If “She Lied” was indeed a primitive nod toward punk rock, then the Kinks’ “You Really Got Me” is a massive leap forward. Dave Davies’ absurdly simple chord riff became immediately famous. Ray Davies would go on to write songs that were a thousand times more complex, but he may bever have written a more influential one.

Dave plays the glorious, messy solo that would be as representative of what early rock was as those opening power chords. The song was so successful that Ray and Dave essentially did the exact same thing a few months later with “All Day and All of the Night.”

“You Never Can Tell” by Chuck Berry

John Lennon once suggested renaming the genre of rock & roll as “Chuck Berry.” Most early rockers would agree. Berry invented up-tempo guitar-based blues built on hooks that supported a simple, mostly redundant melody line. He had been doing it from the beginnings of rock & roll and by 1964, others were recording his originals and sometimes having greater success. But Berry didn’t slow down.

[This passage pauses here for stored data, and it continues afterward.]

/-- `⌊√N⌋ + 2 ≤ N` for `N ≥ 3`. -/
private theorem sqrt_add_two_le {N : ℕ} (hN : 3 ≤ N) : Nat.sqrt N + 2 ≤ N := by
  obtain ⟨M, rfl⟩ : ∃ M, N = M + 1 := ⟨N - 1, by omega⟩
  have h : Nat.sqrt (M + 1) < M := Nat.sqrt_lt'.mpr (by nlinarith)
  omega

/-- Interlacing, I: `c_N + N! ≤ (N+1)!` (`N ≥ 3`). -/
theorem cW_add_factorial_le {N : ℕ} (hN : 3 ≤ N) : cW N + N ! ≤ (N + 1)! := by
  unfold cW
  rw [Nat.factorial_succ]
  have := sqrt_add_two_le hN
  calc N ! * (Nat.sqrt N + 2) + N ! = (Nat.sqrt N + 3) * N ! := by ring
    _ ≤ (N + 1) * N ! := Nat.mul_le_mul_right _ (by omega)

/-- Interlacing, II: `(N+1)! + N! ≤ c_{N+1}`. -/
theorem factorial_add_le_cW_succ (N : ℕ) : (N + 1)! + N ! ≤ cW (N + 1) := by
  have h := two_mul_factorial_le_cW (N + 1)
  have : N ! ≤ (N + 1)! := Nat.factorial_le (Nat.le_succ N)
  omega

/-- Approximation of the form by its truncation at cut `(K, M)`. -/
private theorem formG_approx (g : Fin 3 → ℤ) (K M : ℕ) :
    |((g 0 : ℝ) + g 1 * liouvilleNumber 2 + g 2 * rhoW) -
      ((g 0 : ℝ) + g 1 * partialSum 2 K + g 2 * tW M)| ≤
      |(g 1 : ℝ)| * (2 / 2 ^ (K + 1)!) + |(g 2 : ℝ)| * (2 / (2 : ℝ) ^ cW (M + 1)) := by
  have h2 := partialSum_add_remainder (by norm_num : (1 : ℝ) < 2) K
  have hW := rhoW_eq_tW_add M
  have r2le : remainder 2 K ≤ 2 / 2 ^ (K + 1)! := remainder_le'' (by norm_num) K
  have r2pos := remainder_pos (by norm_num : (1 : ℝ) < 2) K
  have tle := tailW_le M
  have tpos := tailW_pos M
  have e : ((g 0 : ℝ) + g 1 * liouvilleNumber 2 + g 2 * rhoW) -
      ((g 0 : ℝ) + g 1 * partialSum 2 K + g 2 * tW M) =
      g 1 * remainder 2 K + g 2 * ∑' j, aW (j + (M + 1)) := by rw [← h2, hW]; ring
  rw [e]
  calc |(g 1 : ℝ) * remainder 2 K + g 2 * ∑' j, aW (j + (M + 1))|
      ≤ |(g 1 : ℝ)| * remainder 2 K + |(g 2 : ℝ)| * ∑' j, aW (j + (M + 1)) := by
        refine (abs_add_le _ _).trans ?_
        rw [abs_mul, abs_mul, abs_of_pos r2pos, abs_of_pos tpos]
    _ ≤ |(g 1 : ℝ)| * (2 / 2 ^ (K + 1)!) + |(g 2 : ℝ)| * (2 / (2 : ℝ) ^ cW (M + 1)) := by gcongr

/-- Scale lower bound: a NON-ZERO truncation with cut `(K, M)` is `≥ 2^{−e}` whenever `K! ≤ e` and `c_M ≤ e`
(ONE radix: the common denominator is `2^e`). -/
private theorem formG_scale_lower (g : Fin 3 → ℤ) {K M e : ℕ} (hK : K ! ≤ e) (hM : cW M ≤ e)
    (hne : (g 0 : ℝ) + g 1 * partialSum 2 K + g 2 * tW M ≠ 0) :
    1 / (2 : ℝ) ^ e ≤ |(g 0 : ℝ) + g 1 * partialSum 2 K + g 2 * tW M| := by
  have hp : partialSum 2 K = (psNumer 2 K : ℝ) / 2 ^ K ! := by
    have := partialSum_eq_psNumer_div (by norm_num : 0 < 2) K
    push_cast at this
    exact this
  set I : ℤ := g 0 * 2 ^ e + g 1 * (psNumer 2 K) * 2 ^ (e - K !) + g 2 * (MW M) * 2 ^ (e - cW M) with hI
  have hΦ : (g 0 : ℝ) + g 1 * partialSum 2 K + g 2 * tW M = (I : ℝ) / 2 ^ e := by
    rw [hp, tW_eq, hI]
    push_cast
    rw [pow_sub₀ _ (two_ne_zero) hK, pow_sub₀ _ (two_ne_zero) hM]
    field_simp
  rw [hΦ] at hne ⊢
  have hI0 : I ≠ 0 := by
    intro h0; apply hne; rw [h0]; simp
  have hI1 : (1 : ℝ) ≤ |(I : ℝ)| := by exact_mod_cast Int.one_le_abs hI0
  rw [abs_div, abs_of_pos (by positivity : (0 : ℝ) < 2 ^ e)]
  exact div_le_div_of_nonneg_right hI1 (by positivity)

/-- **Three scales:** if the truncations at the cuts `(N, N)`, `(N+1, N)`, `(N+1, N+1)` all vanish then
`g₁ = g₂ = 0` — the successive differences are `g₁ · 2^{−(N+1)!}` and `g₂ · 2^{−c_{N+1}}` (INTERLACED cuts: each
step adds ONE new term of ONE of the two series). -/
private theorem formG_three_scale (g : Fin 3 → ℤ) (N : ℕ)
    (h1 : (g 0 : ℝ) + g 1 * partialSum 2 N + g 2 * tW N = 0)
    (h2 : (g 0 : ℝ) + g 1 * partialSum 2 (N + 1) + g 2 * tW N = 0)
    (h3 : (g 0 : ℝ) + g 1 * partialSum 2 (N + 1) + g 2 * tW (N + 1) = 0) : g 1 = 0 ∧ g 2 = 0 := by
  rw [partialSum_succ] at h2 h3
  have tS : tW (N + 1) = tW N + aW (N + 1) := by unfold tW; rw [Finset.sum_range_succ]
  rw [tS] at h3
  have d1 : (g 1 : ℝ) / 2 ^ (N + 1)! = 0 := by linear_combination h2 - h1
  have d2 : (g 2 : ℝ) * aW (N + 1) = 0 := by linear_combination h3 - h2
  constructor
  · have h : (g 1 : ℝ) = 0 := by
      rcases div_eq_zero_iff.mp d1 with h | h
      · exact h
      · exact absurd h (by positivity)
    exact_mod_cast h
  · have h : (g 2 : ℝ) = 0 := (mul_eq_zero.mp d2).resolve_right (aW_pos _).ne'
    exact_mod_cast h

set_option maxHeartbeats 800000 in
/-- **THE THREE-SCALE FORM BOUND** (hypothesis-free): every non-zero integer form in `(1, ℓ₂, ρ_W)` satisfies
`exp(−(1+Σ|gᵢ|)^17) ≤ |g₀ + g₁ℓ₂ + g₂ρ_W|`.  (Scale `N ≥ 3` least with `8H ≤ 2^{N!}`; the interlacing
`N! < c_N < (N+1)! < c_{N+1} < (N+2)!` with all gaps `≥ N!` makes the truncation error at each of the three cuts at
most HALF the cut's resolution `2^{−c_N}`, `2^{−(N+1)!}`, `2^{−c_{N+1}}`; one of the three truncations is non-zero
(`formG_three_scale`); and `c_{N+1} ≤ 4096 (1+H)^4` by minimality.) -/
theorem form_lower_bound_G (g : Fin 3 → ℤ) (hg : g ≠ 0) :
    Real.exp (-((1 + ∑ i, (|g i| : ℝ)) ^ 17)) ≤
      |(g 0 : ℝ) + g 1 * liouvilleNumber 2 + g 2 * rhoW| := by
  classical
  set HR : ℝ := ∑ i, (|g i| : ℝ) with hHR
  have hHR0 : 0 ≤ HR := by
    rw [hHR]; exact Finset.sum_nonneg fun i _ => by exact_mod_cast abs_nonneg (g i)
  have hexp1 : Real.exp (-((1 + HR) ^ 17)) ≤ 1 := by
    rw [Real.exp_le_one_iff]
    have : (0 : ℝ) ≤ (1 + HR) ^ 17 := by positivity
    linarith
  by_cases h12 : g 1 = 0 ∧ g 2 = 0
  · -- `φ = g₀`, a non-zero integer
    have hg0 : g 0 ≠ 0 := by
      intro h0; apply hg; funext i
      fin_cases i <;> simp [h0, h12.1, h12.2]
    have h1 : (1 : ℝ) ≤ |(g 0 : ℝ) + g 1 * liouvilleNumber 2 + g 2 * rhoW| := by
      simp only [h12.1, h12.2, Int.cast_zero, zero_mul, add_zero]
      exact_mod_cast Int.one_le_abs hg0
    linarith
  · -- the natural height `Hn` and the scale `N = K₀ + 3`
    set Hn : ℕ := ∑ i, (g i).natAbs with hHn
    have hHRn : HR = (Hn : ℝ) := by
      rw [hHR, hHn, Nat.cast_sum]
      refine Finset.sum_congr rfl fun i _ => ?_
      simp only [Nat.cast_natAbs, Int.cast_abs]
    have hHn1 : 1 ≤ Hn := by
      obtain ⟨i, hi⟩ := Function.ne_iff.mp hg
      have hi' : g i ≠ 0 := by simpa using hi
      have h1 : 1 ≤ (g i).natAbs := Int.natAbs_pos.mpr hi'
      exact h1.trans (Finset.single_le_sum (f := fun i => (g i).natAbs) (fun _ _ => Nat.zero_le _)
        (Finset.mem_univ i))
    have hex : ∃ K : ℕ, 8 * Hn ≤ 2 ^ (K + 3)! := by
      refine ⟨8 * Hn, (Nat.lt_two_pow_self).le.trans (Nat.pow_le_pow_right (by norm_num) ?_)⟩
      exact (Nat.le_add_right _ _).trans (Nat.self_le_factorial _)
    set K₀ : ℕ := Nat.find hex with hK₀
    have hK₀spec : 8 * Hn ≤ 2 ^ (K₀ + 3)! := Nat.find_spec hex
    set N : ℕ := K₀ + 3 with hN
    have hN3 : 3 ≤ N := by omega
    have hHN : 8 * Hn ≤ 2 ^ N ! := hK₀spec
    -- `c_{N+1} ≤ 4096 (1+Hn)^4`
    have hfac : (N + 1)! ≤ 512 * (1 + Hn) ^ 3 ∧ N + 3 ≤ 8 * (1 + Hn) := by
      rcases Nat.eq_zero_or_pos K₀ with hz | hpos
      · have h24 : (N + 1)! = 24 := by rw [hN, hz]; rfl
        have hN3' : N = 3 := by omega
        have h1 : 1 ≤ (1 + Hn) ^ 3 := Nat.one_le_pow _ _ (by omega)
        constructor <;> omega
      · have hmin := Nat.find_min hex (m := K₀ - 1) (by omega)
        rw [show K₀ - 1 + 3 = K₀ + 2 by omega] at hmin
        have hlt : (K₀ + 2)! < 8 * Hn := (Nat.lt_two_pow_self).trans (not_le.mp hmin)
        have hK2 : K₀ + 2 ≤ (K₀ + 2)! := Nat.self_le_factorial _
        constructor
        · rw [hN, show K₀ + 3 + 1 = (K₀ + 2) + 1 + 1 by omega, Nat.factorial_succ, Nat.factorial_succ]
          have h1 : K₀ + 2 + 1 + 1 ≤ 8 * (1 + Hn) := by omega
          have h2 : K₀ + 2 + 1 ≤ 8 * (1 + Hn) := by omega
          have h3 : (K₀ + 2)! ≤ 8 * (1 + Hn) := by omega
          calc (K₀ + 2 + 1 + 1) * ((K₀ + 2 + 1) * (K₀ + 2)!)
              ≤ (8 * (1 + Hn)) * ((8 * (1 + Hn)) * (8 * (1 + Hn))) :=
                Nat.mul_le_mul h1 (Nat.mul_le_mul h2 h3)
            _ = 512 * (1 + Hn) ^ 3 := by ring
        · omega
    have hcB : cW (N + 1) ≤ 4096 * (1 + Hn) ^ 4 := by
      obtain ⟨hf, hn3⟩ := hfac
      have hs : Nat.sqrt (N + 1) + 2 ≤ N + 3 := by have := Nat.sqrt_le_self (N + 1); omega
      unfold cW
      calc (N + 1)! * (Nat.sqrt (N + 1) + 2) ≤ (512 * (1 + Hn) ^ 3) * (8 * (1 + Hn)) :=
            Nat.mul_le_mul hf (hs.trans hn3)
        _ = 4096 * (1 + Hn) ^ 4 := by ring
    have hcBR : ((cW (N + 1) : ℕ) : ℝ) ≤ 4096 * (1 + HR) ^ 4 := by
      rw [hHRn]; exact_mod_cast hcB
    -- the target in terms of the finest resolution `2^{−c_{N+1}}/2`
    have hgoal : Real.exp (-((1 + HR) ^ 17)) ≤ 1 / (2 : ℝ) ^ cW (N + 1) / 2 := by
      have hX2 : (2 : ℝ) ≤ 1 + HR := by
        rw [hHRn]; exact_mod_cast (show 2 ≤ 1 + Hn by omega)
      have hp13 : (8192 : ℝ) ≤ (1 + HR) ^ 13 := by
        calc (8192 : ℝ) = 2 ^ 13 := by norm_num
          _ ≤ (1 + HR) ^ 13 := pow_le_pow_left₀ (by norm_num) hX2 13
      have h4 : (1 : ℝ) ≤ (1 + HR) ^ 4 := one_le_pow₀ (by linarith)
      have hE : ((cW (N + 1) : ℝ) + 1) ≤ (1 + HR) ^ 17 := by
        have h17 : (1 + HR) ^ 17 = (1 + HR) ^ 4 * (1 + HR) ^ 13 := by rw [← pow_add]
        rw [h17]
        nlinarith [hcBR, h4, hp13]
      have hlog2 : Real.log 2 ≤ 1 := by have := Real.log_two_lt_d9; linarith
      have hlog2pos : 0 < Real.log 2 := Real.log_pos (by norm_num)
      have e1 : 1 / (2 : ℝ) ^ cW (N + 1) / 2 = Real.exp (-(((cW (N + 1) + 1 : ℕ) : ℝ) * Real.log 2)) := by
        rw [Real.exp_neg, Real.exp_nat_mul, Real.exp_log two_pos, pow_succ]
        field_simp
      rw [e1, Real.exp_le_exp, neg_le_neg_iff]
      push_cast
      calc ((cW (N + 1) : ℝ) + 1) * Real.log 2 ≤ ((cW (N + 1) : ℝ) + 1) * 1 :=
            mul_le_mul_of_nonneg_left hlog2 (by positivity)
        _ ≤ (1 + HR) ^ 17 := by rw [mul_one]; exact hE
    -- the truncation errors: at a cut whose error exponents exceed `e + N!` the error is `≤ 2^{−e}/2`
    have hHsum : |(g 1 : ℝ)| + |(g 2 : ℝ)| ≤ HR := by
      rw [hHR, Fin.sum_univ_three]; linarith [abs_nonneg (g 0 : ℝ)]
    have hHNR : 8 * HR ≤ (2 : ℝ) ^ N ! := by rw [hHRn]; exact_mod_cast hHN
    have herr : ∀ {e f₁ f₂ : ℕ}, e + N ! ≤ f₁ → e + N ! ≤ f₂ →
        |(g 1 : ℝ)| * (2 / 2 ^ f₁) + |(g 2 : ℝ)| * (2 / (2 : ℝ) ^ f₂) ≤ 1 / (2 : ℝ) ^ e / 2 := by
      intro e f₁ f₂ hf₁ hf₂
      have b1 : (2 : ℝ) / 2 ^ f₁ ≤ 2 / 2 ^ (e + N !) :=
        div_le_div_of_nonneg_left (by norm_num) (by positivity) (pow_le_pow_right₀ (by norm_num) hf₁)
      have b2 : (2 : ℝ) / 2 ^ f₂ ≤ 2 / 2 ^ (e + N !) :=
        div_le_div_of_nonneg_left (by norm_num) (by positivity) (pow_le_pow_right₀ (by norm_num) hf₂)
      have hpe : (0 : ℝ) < 2 ^ e := by positivity
      have key : HR * (2 / (2 : ℝ) ^ (e + N !)) ≤ 1 / (2 : ℝ) ^ e / 2 := by
        rw [pow_add, div_div, mul_div_assoc', div_le_div_iff₀ (by positivity) (by positivity), one_mul]
        have := mul_le_mul_of_nonneg_left hHNR hpe.le
        nlinarith
      calc |(g 1 : ℝ)| * (2 / 2 ^ f₁) + |(g 2 : ℝ)| * (2 / (2 : ℝ) ^ f₂)
          ≤ |(g 1 : ℝ)| * (2 / 2 ^ (e + N !)) + |(g 2 : ℝ)| * (2 / 2 ^ (e + N !)) := by
            gcongr
        _ = (|(g 1 : ℝ)| + |(g 2 : ℝ)|) * (2 / 2 ^ (e + N !)) := by ring
        _ ≤ HR * (2 / 2 ^ (e + N !)) := by gcongr
        _ ≤ 1 / (2 : ℝ) ^ e / 2 := key
    -- finishing move at a non-vanishing cut of resolution `2^{−e}`, `e ≤ c_{N+1}`
    set frm : ℝ := (g 0 : ℝ) + g 1 * liouvilleNumber 2 + g 2 * rhoW with hfrm
    have finish : ∀ {e : ℕ} {Φ : ℝ}, e ≤ cW (N + 1) → 1 / (2 : ℝ) ^ e ≤ |Φ| → |frm - Φ| ≤ 1 / (2 : ℝ) ^ e / 2 →
        Real.exp (-((1 + HR) ^ 17)) ≤ |frm| := by
      intro e Φ he hlow happ
      have h1 : |Φ| - |frm - Φ| ≤ |frm| := by
        have := abs_sub_abs_le_abs_sub Φ frm
        rw [abs_sub_comm Φ frm] at this
        linarith
      have h2 : 1 / (2 : ℝ) ^ cW (N + 1) ≤ 1 / (2 : ℝ) ^ e :=
        one_div_le_one_div_of_le (by positivity) (pow_le_pow_right₀ (by norm_num) he)
      linarith [hgoal]
    -- bookkeeping inequalities between the exponents
    have i1 : N ! ≤ cW N := le_trans (Nat.le_mul_of_pos_left _ two_pos) (two_mul_factorial_le_cW N)
    have i2 : cW N + N ! ≤ (N + 1)! := cW_add_factorial_le hN3
    have i3 : (N + 1)! + N ! ≤ cW (N + 1) := factorial_add_le_cW_succ N
    have i4 : cW (N + 1) + (N + 1)! ≤ (N + 1 + 1)! := cW_add_factorial_le (by omega)
    have i5 : (N + 1 + 1) * cW (N + 1) ≤ cW (N + 1 + 1) := succ_mul_cW_le (N + 1)
    have i6 : N ! ≤ (N + 1)! := Nat.factorial_le (Nat.le_succ N)
    have hcNN1 : cW N ≤ cW (N + 1) := (cW_lt_succ N).le
    by_cases hΦ1 : (g 0 : ℝ) + g 1 * partialSum 2 N + g 2 * tW N ≠ 0
    · -- cut `(N, N)`, resolution `2^{−c_N}`
      refine finish hcNN1 (formG_scale_lower g i1 le_rfl hΦ1) ((formG_approx g N N).trans ?_)
      exact herr i2 (by omega)
    by_cases hΦ2 : (g 0 : ℝ) + g 1 * partialSum 2 (N + 1) + g 2 * tW N ≠ 0
    · -- cut `(N+1, N)`, resolution `2^{−(N+1)!}`
      refine finish (by omega) (formG_scale_lower g le_rfl (by omega) hΦ2) ((formG_approx g (N + 1) N).trans ?_)
      exact herr (by nlinarith [Nat.factorial_succ (N + 1)]) i3
    by_cases hΦ3 : (g 0 : ℝ) + g 1 * partialSum 2 (N + 1) + g 2 * tW (N + 1) ≠ 0
    · -- cut `(N+1, N+1)`, resolution `2^{−c_{N+1}}`
      refine finish le_rfl (formG_scale_lower g (by omega) le_rfl hΦ3) ((formG_approx g (N + 1) (N + 1)).trans ?_)
      have := two_le_cW (N + 1)
      exact herr (by omega) (by nlinarith)
    · exact absurd (formG_three_scale g N (not_not.mp hΦ1) (not_not.mp hΦ2) (not_not.mp hΦ3)) h12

In ’64, he released St Louis to Liverpool, in a nod to the new sounds coming from across the pond. With songs like “Go Bobby Soxer,” “Little Marie” (a reworked version of “Memphis, Tennessee”), and the glorious “No Particular Place to Go,” Berry proved he was still the king of rock & roll, no matter what the Billboard charts said. I have a particular fondness for “You Never Can Tell,” probably owing to Quentin Tarantino’s use of it in Pulp Fiction. If you ever have a meal in Jack Rabbit Slim’s, this will be the song playing on the box.

“It Ain’t Me, Babe” by Bob Dylan

The Times They Are a-Changin’ came out in February. By August, Another Side of Bob Dylan showed that he wasn’t just a protest singer. There were political songs on the second ’64 album but it is dominated by more personal songs. Dylan showed here that he could write relationship songs that far surpassed the simple “moon-June” formulas.

The album is bookended by the raucous, fun-loving “All I Really Want to Do” and the somber, mature “It Ain’t Me Babe.” “Go away from my window – Leave at your own chosen speed – I’m not the one you want babe – I’m not the one you need.” This was a new type of folk rock. Dylan was still a year away from going electric and blowing up the world, but the seeds of revolution are there.